**What you need to do:**
Word for word, retype the first line of the records and every following line through the one containing "definitions, 0 named".

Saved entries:
import Literature.Algebra.Homology.KunnethDirectSum
import Literature.Algebra.Homology.EulerPoincareFormula
import Mathlib.LinearAlgebra.Dimension.Constructions
import HarnessLib

/-!
# `finrank` of a finitely supported direct sum, and the dimension of `(C ⊗ D)ⁿ`

Layer `Literature/Algebra/Homology` (pure linear algebra over Mathlib; proved theorems only, 0 definitions, 0 named
facts, no instances, no notation). FILE 1 of 2 of the multiplicativity of the Euler characteristic (FILE 2 =
`EulerCharacteristicTensor`).

* **`finrank_directSum_eq_sum_of_subsingleton`** ∕ **`finrank_directSum_eq_sum_of_finrank_eq_zero`**: for a family
  `M : ι → Type` of finite-dimensional vector spaces over a division ring indexed by an ARBITRARY type `ι` and a `Finset s`
  off which the `M i` are trivial, `finrank K (⨁ i, M i) = Σ_{i ∈ s} finrank K (M i)` — through the evaluation
  equivalence `(⨁ i, M i) ≃ₗ[K] Π (i : s), M i` (`nonempty_directSum_linearEquiv_pi`, `DirectSum.mk` ∕ `DirectSum.ext`)
  and `Module.finrank_pi_fintype`; `moduleFinite_directSum_of_subsingleton`. DEDUP (searched): Mathlib (pin v4.32) has
  `Module.finrank_directSum` ONLY for `[Fintype ι]` (`LinearAlgebra/Dimension/Constructions`), `rank_directSum` (a
  cardinal sum, any `ι`) and `Module.finrank_pi_fintype`; the tree uses the `Fintype` form only — the finite-support form
  is new;
* **`finrank_tensorObj_X`**: for bounded cochain complexes `C`, `D` of finite-dimensional vector spaces over a field
  (`Cⁱ = 0` off `Finset.Icc a₁ b₁`, `Dʲ = 0` off `Finset.Icc a₂ b₂`),
  `finrank k ((C ⊗ D)ⁿ) = Σ_{(i,j) ∈ Icc a₁ b₁ ×ˢ Icc a₂ b₂, i+j=n} finrank k Cⁱ · finrank k Dʲ`, through the tree's
  `Literature.Algebra.Homology.tensorObjXIsoDirectSum` (`(C ⊗ D)ⁿ ≅ ⨁_{i+j=n} Cⁱ ⊗ Dʲ`, cited not restated) and
  `Module.finrank_tensorProduct`; with `moduleFinite_tensorObj_X`, `finrank_tensorObj_X_eq_zero` (off `Icc (a₁+a₂) (b₁+b₂)`)
  and `finrankSupport_tensorObj_subset`.

Library only (cell `pub-hodge-ring2`, count-neutral); proves nothing about any crux, route or conjecture.

## References

* C. A. Weibel, *An introduction to homological algebra* (1994), 2.7.1 (the total tensor product complex). [Weibel1994]
* S. Lang, *Algebra* (2002), Ch. XVI §2 (dimension of a tensor product), Ch. XX §3. [Lang2002]
-/

open CategoryTheory CategoryTheory.Limits
open scoped DirectSum TensorProduct

universe v u w

namespace Literature.Algebra.Homology.TensorObjFinrank

/-! ### `finrank` of a direct sum with finite support -/

section DirectSum

variable {K : Type u} [DivisionRing K] {ι : Type w} [DecidableEq ι] (M : ι → Type v)
  [∀ i, AddCommGroup (M i)] [∀ i, Module K (M i)]

/-- **Evaluation on a finite set carrying the support is an equivalence**: if the `M i` are trivial off the `Finset s`,
`(⨁ i, M i) ≃ₗ[K] Π (i : s), M i`. [cite: Lang2002, XX §3] -/
theorem nonempty_directSum_linearEquiv_pi (s : Finset ι) (hs : ∀ i, i ∉ s → Subsingleton (M i)) :
    Nonempty ((⨁ i, M i) ≃ₗ[K] (∀ i : s, M i)) := by
  let f : (⨁ i, M i) →ₗ[K] (∀ i : s, M i) := LinearMap.pi fun i => DirectSum.component K ι M i.1
  refine ⟨LinearEquiv.ofBijective f ⟨?_, ?_⟩⟩
  · intro x y hxy
    refine DirectSum.ext (β := M) fun i => ?_
    by_cases hi : i ∈ s
    · exact congrFun hxy ⟨i, hi⟩
    · haveI := hs i hi
      exact Subsingleton.elim _ _
  · intro y
    refine ⟨DirectSum.mk M s fun i => y ⟨i.1, i.2⟩, funext fun i => ?_⟩
    change (DirectSum.mk M s fun i => y ⟨i.1, i.2⟩) i.1 = y i
    rw [DirectSum.mk_apply_of_mem i.2]

/-- A direct sum of finite-dimensional spaces that are trivial off a finite set is finite-dimensional.
[cite: Lang2002, XX §3] -/
theorem moduleFinite_directSum_of_subsingleton [∀ i, Module.Finite K (M i)] (s : Finset ι)
    (hs : ∀ i, i ∉ s → Subsingleton (M i)) : Module.Finite K (⨁ i, M i) :=
  Module.Finite.equiv (nonempty_directSum_linearEquiv_pi M s hs).some.symm

/-- **`finrank K (⨁ i, M i) = Σ_{i ∈ s} finrank K (M i)`** for an arbitrary index type, when the finite-dimensional
`M i` are trivial off the `Finset s` (Mathlib's `Module.finrank_directSum` is the `Fintype ι` case). [cite: Lang2002, XX §3] -/
theorem finrank_directSum_eq_sum_of_subsingleton [∀ i, Module.Finite K (M i)] (s : Finset ι)
    (hs : ∀ i, i ∉ s → Subsingleton (M i)) :
    Module.finrank K (⨁ i, M i) = ∑ i ∈ s, Module.finrank K (M i) := by
  rw [LinearEquiv.finrank_eq (nonempty_directSum_linearEquiv_pi M s hs).some, Module.finrank_pi_fintype,
    Finset.sum_coe_sort s (fun i => Module.finrank K (M i))]

/-- The same with the hypothesis `finrank K (M i) = 0` off `s`. [cite: Lang2002, XX §3] -/
theorem finrank_directSum_eq_sum_of_finrank_eq_zero [∀ i, Module.Finite K (M i)] (s : Finset ι)
    (hs : ∀ i, i ∉ s → Module.finrank K (M i) = 0) :
    Module.finrank K (⨁ i, M i) = ∑ i ∈ s, Module.finrank K (M i) :=
  finrank_directSum_eq_sum_of_subsingleton M s fun i hi => Module.finrank_zero_iff.1 (hs i hi)

end DirectSum

/-! ### The dimension of `(C ⊗ D)ⁿ` -/

section Tensor

variable {k : Type u} [Field k] (C D : CochainComplex (ModuleCat.{u} k) ℤ) (a₁ b₁ a₂ b₂ : ℤ)
  (hC : ∀ i, i ∉ Finset.Icc a₁ b₁ → IsZero (C.X i)) (hD : ∀ j, j ∉ Finset.Icc a₂ b₂ → IsZero (D.X j))

include hC hD in
/-- Off the box `Icc a₁ b₁ ×ˢ Icc a₂ b₂` the summand `Cⁱ ⊗ Dʲ` is trivial. [cite: Weibel1994, 2.7.1] -/
theorem subsingleton_tensorSummand (n : ℤ) (p : {p : ℤ × ℤ // p.1 + p.2 = n})
    (hp : p ∉ (Finset.Icc a₁ b₁ ×ˢ Finset.Icc a₂ b₂).subtype fun p : ℤ × ℤ => p.1 + p.2 = n) :
    Subsingleton (TensorSummand C D n p) := by
  rw [Finset.mem_subtype, Finset.mem_product, not_and_or] at hp
  rcases hp with h | h
  · haveI := ModuleCat.subsingleton_of_isZero (hC _ h)
    exact inferInstance
  · haveI := ModuleCat.subsingleton_of_isZero (hD _ h)
    exact inferInstance

include hC hD in
/-- `(C ⊗ D)ⁿ` is finite-dimensional for bounded complexes of finite-dimensional spaces. [cite: Weibel1994, 2.7.1] -/
theorem moduleFinite_tensorObj_X [∀ i, Module.Finite k (C.X i)] [∀ j, Module.Finite k (D.X j)] (n : ℤ) :
    Module.Finite k ((HomologicalComplex.tensorObj C D).X n) := by
  haveI : Module.Finite k (TensorDirectSum C D n) :=
    moduleFinite_directSum_of_subsingleton (TensorSummand C D n) _ (subsingleton_tensorSummand C D a₁ b₁ a₂ b₂ hC hD n)
  exact Module.Finite.equiv (tensorObjXIsoDirectSum C D n).toLinearEquiv.symm

include hC hD in
/-- **`dim (C ⊗ D)ⁿ = Σ_{(i,j) ∈ Icc a₁ b₁ ×ˢ Icc a₂ b₂, i+j=n} dim Cⁱ · dim Dʲ`** for bounded cochain complexes of
finite-dimensional vector spaces. [cite: Weibel1994, 2.7.1] [cite: Lang2002, XVI §2] -/
theorem finrank_tensorObj_X [∀ i, Module.Finite k (C.X i)] [∀ j, Module.Finite k (D.X j)] (n : ℤ) :
    Module.finrank k ((HomologicalComplex.tensorObj C D).X n) =
      ∑ p ∈ (Finset.Icc a₁ b₁ ×ˢ Finset.Icc a₂ b₂).filter (fun p : ℤ × ℤ => p.1 + p.2 = n),
        Module.finrank k (C.X p.1) * Module.finrank k (D.X p.2) := by
  rw [LinearEquiv.finrank_eq (tensorObjXIsoDirectSum C D n).toLinearEquiv]
  change Module.finrank k (TensorDirectSum C D n) = _
  rw [finrank_directSum_eq_sum_of_subsingleton (TensorSummand C D n) _
      (subsingleton_tensorSummand C D a₁ b₁ a₂ b₂ hC hD n),
    ← Finset.sum_subtype_eq_sum_filter]
  refine Finset.sum_congr rfl fun p _ => ?_
  exact Module.finrank_tensorProduct

include hC hD in
/-- `(C ⊗ D)ⁿ = 0`-dimensional off `Icc (a₁ + a₂) (b₁ + b₂)`. [cite: Weibel1994, 2.7.1] -/
theorem finrank_tensorObj_X_eq_zero [∀ i, Module.Finite k (C.X i)] [∀ j, Module.Finite k (D.X j)] (n : ℤ)
    (hn : n ∉ Finset.Icc (a₁ + a₂) (b₁ + b₂)) :
    Module.finrank k ((HomologicalComplex.tensorObj C D).X n) = 0 := by
  rw [finrank_tensorObj_X C D a₁ b₁ a₂ b₂ hC hD n]
  refine Finset.sum_eq_zero fun p hp => ?_
  exfalso
  simp only [Finset.mem_filter, Finset.mem_product, Finset.mem_Icc] at hp hn
  omega

include hC hD in
/-- The rank support of `C ⊗ D` lies in `Icc (a₁ + a₂) (b₁ + b₂)`. [cite: Weibel1994, 2.7.1] -/
theorem finrankSupport_tensorObj_subset [∀ i, Module.Finite k (C.X i)] [∀ j, Module.Finite k (D.X j)] :
    GradedObject.finrankSupport (HomologicalComplex.tensorObj C D).X ⊆ (Finset.Icc (a₁ + a₂) (b₁ + b₂) : Finset ℤ) := by
  intro n hn
  by_contra hn'
  exact hn (finrank_tensorObj_X_eq_zero C D a₁ b₁ a₂ b₂ hC hD n hn')

end Tensor

end Literature.Algebra.Homology.TensorObjFinrank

**Reply:**
import Literature.Algebra.Homology.KunnethDirectSum
import Literature.Algebra.Homology.EulerPoincareFormula
import Mathlib.LinearAlgebra.Dimension.Constructions
import HarnessLib

/-!
# `finrank` of a finitely supported direct sum, and the dimension of `(C ⊗ D)ⁿ`

Layer `Literature/Algebra/Homology` (pure linear algebra over Mathlib; proved theorems only, 0 definitions, 0 named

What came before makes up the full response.